EXERCISE GOAL: Copy out all the lines of the data that hold the word "change".

RECORD EXCERPTS:
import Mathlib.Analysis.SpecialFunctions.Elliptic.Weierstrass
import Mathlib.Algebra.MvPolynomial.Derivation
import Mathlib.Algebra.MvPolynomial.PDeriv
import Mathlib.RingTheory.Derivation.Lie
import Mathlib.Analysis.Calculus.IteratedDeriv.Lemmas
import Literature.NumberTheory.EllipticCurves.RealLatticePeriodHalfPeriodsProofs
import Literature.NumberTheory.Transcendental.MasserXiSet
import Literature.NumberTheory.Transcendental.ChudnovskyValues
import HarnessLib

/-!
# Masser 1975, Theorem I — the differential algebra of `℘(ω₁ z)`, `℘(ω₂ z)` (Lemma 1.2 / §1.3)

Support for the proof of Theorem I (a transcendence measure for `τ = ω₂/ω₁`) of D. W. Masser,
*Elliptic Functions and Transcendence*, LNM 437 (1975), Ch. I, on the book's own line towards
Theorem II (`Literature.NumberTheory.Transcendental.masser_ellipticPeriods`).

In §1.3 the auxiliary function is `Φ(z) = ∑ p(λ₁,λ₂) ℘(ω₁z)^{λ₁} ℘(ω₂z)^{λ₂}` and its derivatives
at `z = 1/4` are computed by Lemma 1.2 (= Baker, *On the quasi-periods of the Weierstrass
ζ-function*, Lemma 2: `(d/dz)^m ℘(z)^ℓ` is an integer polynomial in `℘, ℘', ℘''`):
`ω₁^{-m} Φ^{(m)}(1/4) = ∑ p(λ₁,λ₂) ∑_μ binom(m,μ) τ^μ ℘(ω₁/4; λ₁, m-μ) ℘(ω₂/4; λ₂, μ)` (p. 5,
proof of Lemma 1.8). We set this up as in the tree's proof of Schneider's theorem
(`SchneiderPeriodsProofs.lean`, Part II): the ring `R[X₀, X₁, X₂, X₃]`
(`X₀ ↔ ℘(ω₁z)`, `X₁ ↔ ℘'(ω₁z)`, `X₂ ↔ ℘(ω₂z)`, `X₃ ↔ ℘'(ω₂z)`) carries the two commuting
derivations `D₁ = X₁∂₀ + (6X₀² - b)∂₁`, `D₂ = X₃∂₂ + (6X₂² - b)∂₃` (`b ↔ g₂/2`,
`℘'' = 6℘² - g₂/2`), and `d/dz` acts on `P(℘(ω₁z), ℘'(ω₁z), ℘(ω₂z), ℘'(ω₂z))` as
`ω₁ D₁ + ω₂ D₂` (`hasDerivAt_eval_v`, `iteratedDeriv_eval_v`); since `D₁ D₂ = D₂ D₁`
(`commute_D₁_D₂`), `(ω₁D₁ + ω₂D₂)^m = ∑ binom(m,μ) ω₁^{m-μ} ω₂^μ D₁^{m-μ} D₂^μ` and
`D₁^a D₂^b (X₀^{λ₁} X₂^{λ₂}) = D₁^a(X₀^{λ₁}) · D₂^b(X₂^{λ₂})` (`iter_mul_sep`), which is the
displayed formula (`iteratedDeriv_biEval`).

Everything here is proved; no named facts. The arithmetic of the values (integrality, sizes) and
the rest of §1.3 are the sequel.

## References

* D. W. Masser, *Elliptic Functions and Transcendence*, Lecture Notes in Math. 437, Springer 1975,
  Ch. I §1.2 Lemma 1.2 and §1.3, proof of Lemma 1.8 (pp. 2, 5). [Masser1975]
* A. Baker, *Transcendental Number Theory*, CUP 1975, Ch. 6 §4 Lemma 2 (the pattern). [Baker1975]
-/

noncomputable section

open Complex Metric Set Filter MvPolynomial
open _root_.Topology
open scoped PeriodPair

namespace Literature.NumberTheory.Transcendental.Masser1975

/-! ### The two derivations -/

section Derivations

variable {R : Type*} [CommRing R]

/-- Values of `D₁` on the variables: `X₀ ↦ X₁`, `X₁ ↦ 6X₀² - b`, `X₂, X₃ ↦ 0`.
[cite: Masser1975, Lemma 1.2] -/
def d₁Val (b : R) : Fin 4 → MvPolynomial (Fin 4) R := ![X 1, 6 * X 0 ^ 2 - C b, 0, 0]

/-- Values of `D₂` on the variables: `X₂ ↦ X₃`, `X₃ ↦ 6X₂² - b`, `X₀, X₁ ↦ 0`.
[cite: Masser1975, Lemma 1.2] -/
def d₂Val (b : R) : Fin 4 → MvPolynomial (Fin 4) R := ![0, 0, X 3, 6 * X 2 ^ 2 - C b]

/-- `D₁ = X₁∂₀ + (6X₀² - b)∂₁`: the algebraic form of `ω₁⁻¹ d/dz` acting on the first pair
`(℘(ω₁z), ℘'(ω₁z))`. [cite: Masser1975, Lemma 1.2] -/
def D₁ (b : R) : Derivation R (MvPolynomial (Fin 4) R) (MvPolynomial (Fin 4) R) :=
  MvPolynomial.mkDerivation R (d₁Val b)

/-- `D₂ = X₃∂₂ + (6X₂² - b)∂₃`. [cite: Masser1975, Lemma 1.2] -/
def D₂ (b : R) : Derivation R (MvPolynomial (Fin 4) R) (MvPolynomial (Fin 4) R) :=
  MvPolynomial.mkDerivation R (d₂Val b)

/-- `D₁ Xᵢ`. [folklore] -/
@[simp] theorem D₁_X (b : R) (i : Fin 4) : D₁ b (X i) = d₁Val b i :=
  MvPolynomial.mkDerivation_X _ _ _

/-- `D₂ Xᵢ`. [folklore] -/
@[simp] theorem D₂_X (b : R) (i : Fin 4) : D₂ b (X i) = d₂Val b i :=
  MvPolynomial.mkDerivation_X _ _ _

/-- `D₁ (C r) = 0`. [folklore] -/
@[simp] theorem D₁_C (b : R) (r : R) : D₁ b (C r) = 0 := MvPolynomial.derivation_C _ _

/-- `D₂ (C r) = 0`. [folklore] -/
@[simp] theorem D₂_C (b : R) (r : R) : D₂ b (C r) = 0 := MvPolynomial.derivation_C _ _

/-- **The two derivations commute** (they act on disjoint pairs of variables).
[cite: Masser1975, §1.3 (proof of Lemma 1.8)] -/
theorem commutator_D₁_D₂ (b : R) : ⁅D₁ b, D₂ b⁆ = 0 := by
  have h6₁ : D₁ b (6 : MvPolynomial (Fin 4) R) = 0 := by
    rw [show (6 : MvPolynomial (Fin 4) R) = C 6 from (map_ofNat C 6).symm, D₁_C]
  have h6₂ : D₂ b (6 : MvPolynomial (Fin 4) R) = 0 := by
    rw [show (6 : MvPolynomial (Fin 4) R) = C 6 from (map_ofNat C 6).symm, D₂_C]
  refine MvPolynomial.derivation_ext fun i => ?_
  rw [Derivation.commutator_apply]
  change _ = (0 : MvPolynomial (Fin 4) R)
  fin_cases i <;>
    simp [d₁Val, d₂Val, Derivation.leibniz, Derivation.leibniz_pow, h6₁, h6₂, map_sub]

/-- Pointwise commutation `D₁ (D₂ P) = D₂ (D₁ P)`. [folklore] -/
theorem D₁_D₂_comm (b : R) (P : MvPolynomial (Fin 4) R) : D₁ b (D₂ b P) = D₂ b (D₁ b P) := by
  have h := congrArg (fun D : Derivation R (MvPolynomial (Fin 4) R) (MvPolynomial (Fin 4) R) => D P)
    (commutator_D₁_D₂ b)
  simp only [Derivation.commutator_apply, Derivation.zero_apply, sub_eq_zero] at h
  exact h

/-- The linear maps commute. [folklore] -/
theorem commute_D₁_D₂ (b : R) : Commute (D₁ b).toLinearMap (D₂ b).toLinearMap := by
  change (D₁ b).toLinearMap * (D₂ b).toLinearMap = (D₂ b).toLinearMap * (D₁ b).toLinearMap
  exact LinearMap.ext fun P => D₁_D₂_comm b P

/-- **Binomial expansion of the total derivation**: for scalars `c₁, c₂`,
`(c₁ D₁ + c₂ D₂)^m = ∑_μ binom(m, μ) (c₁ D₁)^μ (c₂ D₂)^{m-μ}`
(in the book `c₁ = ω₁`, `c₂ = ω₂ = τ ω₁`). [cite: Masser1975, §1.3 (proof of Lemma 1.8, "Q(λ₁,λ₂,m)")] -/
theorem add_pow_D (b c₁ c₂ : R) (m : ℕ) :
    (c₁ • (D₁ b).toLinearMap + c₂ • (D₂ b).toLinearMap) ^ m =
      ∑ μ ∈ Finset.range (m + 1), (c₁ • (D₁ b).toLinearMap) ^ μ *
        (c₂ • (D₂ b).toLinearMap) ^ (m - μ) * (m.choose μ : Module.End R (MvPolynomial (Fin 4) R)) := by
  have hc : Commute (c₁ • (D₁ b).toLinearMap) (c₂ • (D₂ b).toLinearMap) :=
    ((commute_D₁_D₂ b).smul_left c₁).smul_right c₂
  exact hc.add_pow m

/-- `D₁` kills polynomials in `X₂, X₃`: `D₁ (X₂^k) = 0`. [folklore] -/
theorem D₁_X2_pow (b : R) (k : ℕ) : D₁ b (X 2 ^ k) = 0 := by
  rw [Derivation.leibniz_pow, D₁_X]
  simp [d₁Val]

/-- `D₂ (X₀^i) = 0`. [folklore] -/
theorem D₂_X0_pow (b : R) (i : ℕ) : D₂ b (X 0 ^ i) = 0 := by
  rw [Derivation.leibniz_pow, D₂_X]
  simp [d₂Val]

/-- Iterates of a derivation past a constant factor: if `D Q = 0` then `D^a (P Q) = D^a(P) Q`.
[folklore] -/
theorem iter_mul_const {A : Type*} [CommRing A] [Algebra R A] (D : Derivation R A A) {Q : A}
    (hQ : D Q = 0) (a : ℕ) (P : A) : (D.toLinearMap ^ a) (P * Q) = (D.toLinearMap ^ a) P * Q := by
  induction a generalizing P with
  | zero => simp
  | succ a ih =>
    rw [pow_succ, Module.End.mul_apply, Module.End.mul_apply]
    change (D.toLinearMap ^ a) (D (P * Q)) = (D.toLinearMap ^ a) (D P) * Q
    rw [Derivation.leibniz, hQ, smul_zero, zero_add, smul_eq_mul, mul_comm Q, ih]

ANSWER SPACE:
  change _ = (0 : MvPolynomial (Fin 4) R)
  change (D₁ b).toLinearMap * (D₂ b).toLinearMap = (D₂ b).toLinearMap * (D₁ b).toLinearMap
    change (D.toLinearMap ^ a) (D (P * Q)) = (D.toLinearMap ^ a) (D P) * Q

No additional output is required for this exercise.